L’énergie rongée par le manque de sommeil, la motivation désarçonnée par la matrescence opérant dans mon cerveau… Je me suis un peu perdue.

En vérité, je me suis totalement perdue. Et c’est aujourd’hui que je commence à le réaliser tandis que je retrouve quelque peu le chemin de moi-même.

Vous connaissez cette sensation ? Étrange, n’est-ce pas ?

Et, surprise, c’est en jetant mes plantes que j’ai compris comment me retrouver. Oui oui.

Jeter ses plantes : serais-je anti-jardinage ?

Tout d’abord, il faut savoir que je suis de la même école que la majorité des gens : je pense que l’on ne doit jamais jeter une plante.

Il y a toujours une chance de sauver une plante, il est nécessaire de lui donner plus de temps, de respecter son rythme et ses besoins.

Donc non, cet article n’est pas une diatribe à l’encontre des amis des plantes.

Pourtant, il y a quelques semaines, j’ai fait le choix de me séparer d’une orchidée qui était en train de mourir.

Elle mourrait d’ailleurs depuis un moment…

Je pensais l’avoir sauvée, mais j’ai dû m’absenter longtemps ces derniers mois. Trop longtemps pour elle. Et elle qui était déjà si fragile n’a pas réussi à reprendre goût à la vie. Bref, elle se desséchait à vue d’œil.

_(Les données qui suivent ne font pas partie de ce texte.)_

import Summits.ValiantsHypothesis.ValiantsHypothesis.Theorems.LacunarySymmetroidMatrixDescartesFiniteSectorSectorCeilingSevenSixWA
import Summits.ValiantsHypothesis.ValiantsHypothesis.Theorems.LacunarySymmetroidMatrixDescartesFiniteSectorSectorCeilingSevenSixWB
import Summits.ValiantsHypothesis.ValiantsHypothesis.Theorems.LacunarySymmetroidMatrixDescartesFiniteSectorSectorCeilingSevenSixWC
import Summits.ValiantsHypothesis.ValiantsHypothesis.Theorems.LacunarySymmetroidMatrixDescartesFiniteSectorSectorCeilingSevenSixWD
import Summits.ValiantsHypothesis.ValiantsHypothesis.Theorems.LacunarySymmetroidMatrixDescartesFiniteSectorSectorCeilingSevenSixWE
import Summits.ValiantsHypothesis.ValiantsHypothesis.Theorems.LacunarySymmetroidMatrixDescartesFiniteSectorSectorCeilingSevenSixWF
import Summits.ValiantsHypothesis.ValiantsHypothesis.Theorems.LacunarySymmetroidMatrixDescartesFiniteSectorIterMasksWalk
import Summits.ValiantsHypothesis.ValiantsHypothesis.Theorems.LacunarySymmetroidMatrixDescartesFiniteSector

/-!
# `MatrixDescartes` — line «finite»: the SECTOR CEILING `η(7,6) ≤ σ(7,6) = 690` (kernel) — `HypRootLawAt 7 6 690`, Conjecture Σ's value `2·n(7,5)`

HONEST FRAMING.  Object-search cell `pub-symmetroid`, seat val-sym-door-p5 g11.  HELPER of the crux item `stmt-ValiantsHypothesis-18050` (`Theses.LacunarySymmetroid.MatrixDescartes`)
with NO closure claim.  The SIEVE of line «finite» (`FiniteSector.sieve`, `natDegree_mem_sumset`) makes the `7`-fold sums of exponents of an in-sector pencil a
step-≤-2 chain from `0` up to the degree; the finite core — no `5` positive values carry such a chain beyond `690` — has 3 366 627 live prefixes and is
decided in the kernel in the WALKER shape of `…FiniteSectorIterMasksWalk` (seat val-sym-door-p5 g11; slices `sectorWalk_seven_six_s2_*` in `…FiniteSectorSectorCeilingSevenSixWA`, `…FiniteSectorSectorCeilingSevenSixWB`, `…FiniteSectorSectorCeilingSevenSixWC`, `…FiniteSectorSectorCeilingSevenSixWD`, `…FiniteSectorSectorCeilingSevenSixWE`, `…FiniteSectorSectorCeilingSevenSixWF`);
the transfer reads the census sum set as capped multisets and peels the walker level by level (`walk_true`).  Result: `hypRootLawAt_seven_six_690 : HypRootLawAt 7 6 690`.
Located first (exact DFS): the chain survives to `689` only on the doubled extremal basis `2·{0,1,8,11,64,102}` — `σ(7,6) = 690 = 2·n(7,5)`, Conjecture Σ of `Lines/finite.md` at the cell
`(7,6)`; the lower side needs a realised doubled basis and is NOT claimed here.  Nothing here bears on the crux (asymptotic), on `H3`, on the doors, or on `VP ≠ VNP`.
[folklore] Gap-rule / sieve bookkeeping plus a finite enumeration (postage-stamp numbers `n(7,·)`); no citation is load-bearing.
-/

-- `Summit.ValiantsHypothesis.ValiantsHypothesis.…` repeats a component by the D-0017 layout
-- (single-conjunct summit), which the `dupNamespace` linter flags; the name is mandated.
set_option linter.dupNamespace false

namespace Summit.ValiantsHypothesis.ValiantsHypothesis.Theorems.LacunarySymmetroidMatrixDescartes.FiniteSector

open scoped BigOperators Matrix
open Polynomial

Un jour de trop, je suis passée devant elle. Et je l’ai observée.

Un bref coup d’oeil, après avoir passé tant de temps à la scruter. Et paf, c’était fait. Elle se trouvait renversée dans la poubelle noire et profonde.

Sans émotion, sans larme, ciao bambina.

Deux jours après, l’une de ses soeurs l’a suivie. Paf, tête en bas.

Et tout d’un coup, je me suis sentie libérée.

Durant toutes ces années, je n’avais pas eu l’occasion de réaliser que voir ces plantes chaque jour rongeait mon énergie, mon espoir même ! *pas du tout drama queen 🙄*

Je m’en suis rendu compte après m’en être séparée, quand mes yeux se posaient sur la dernière de mes orchidées, bien vivante bien que refusant encore de fleurir.

En supprimant ce que je n’avais plus la force de chérir, j’ai fait de la place à l’essentiel.

Okay Suzette, mais qu’est-ce ça change dans nos vies ?

Face aux plantes comme face à chaque tournant, prendre des décisions douloureuses est nécessaire. Cela peut changer votre quotidien.

Ce que l’on pense parfois n’être que détail est en réalité profondément ancré dans nos journées, et nous impacte.

Après des mois difficiles, je comprends aujourd’hui qu’il en va de même dans notre vie professionnelle ou universitaire.

On ne peut pas se tuer à la tâche indéfiniment. Certaines voies sont bouchées, nous n’y trouvons pas notre place.

Parfois, nous y avons un futur poste clair qui s’offrira à nous à l’issue de notre parcours, mais nous ne nous y sentons pas épanouis pour autant.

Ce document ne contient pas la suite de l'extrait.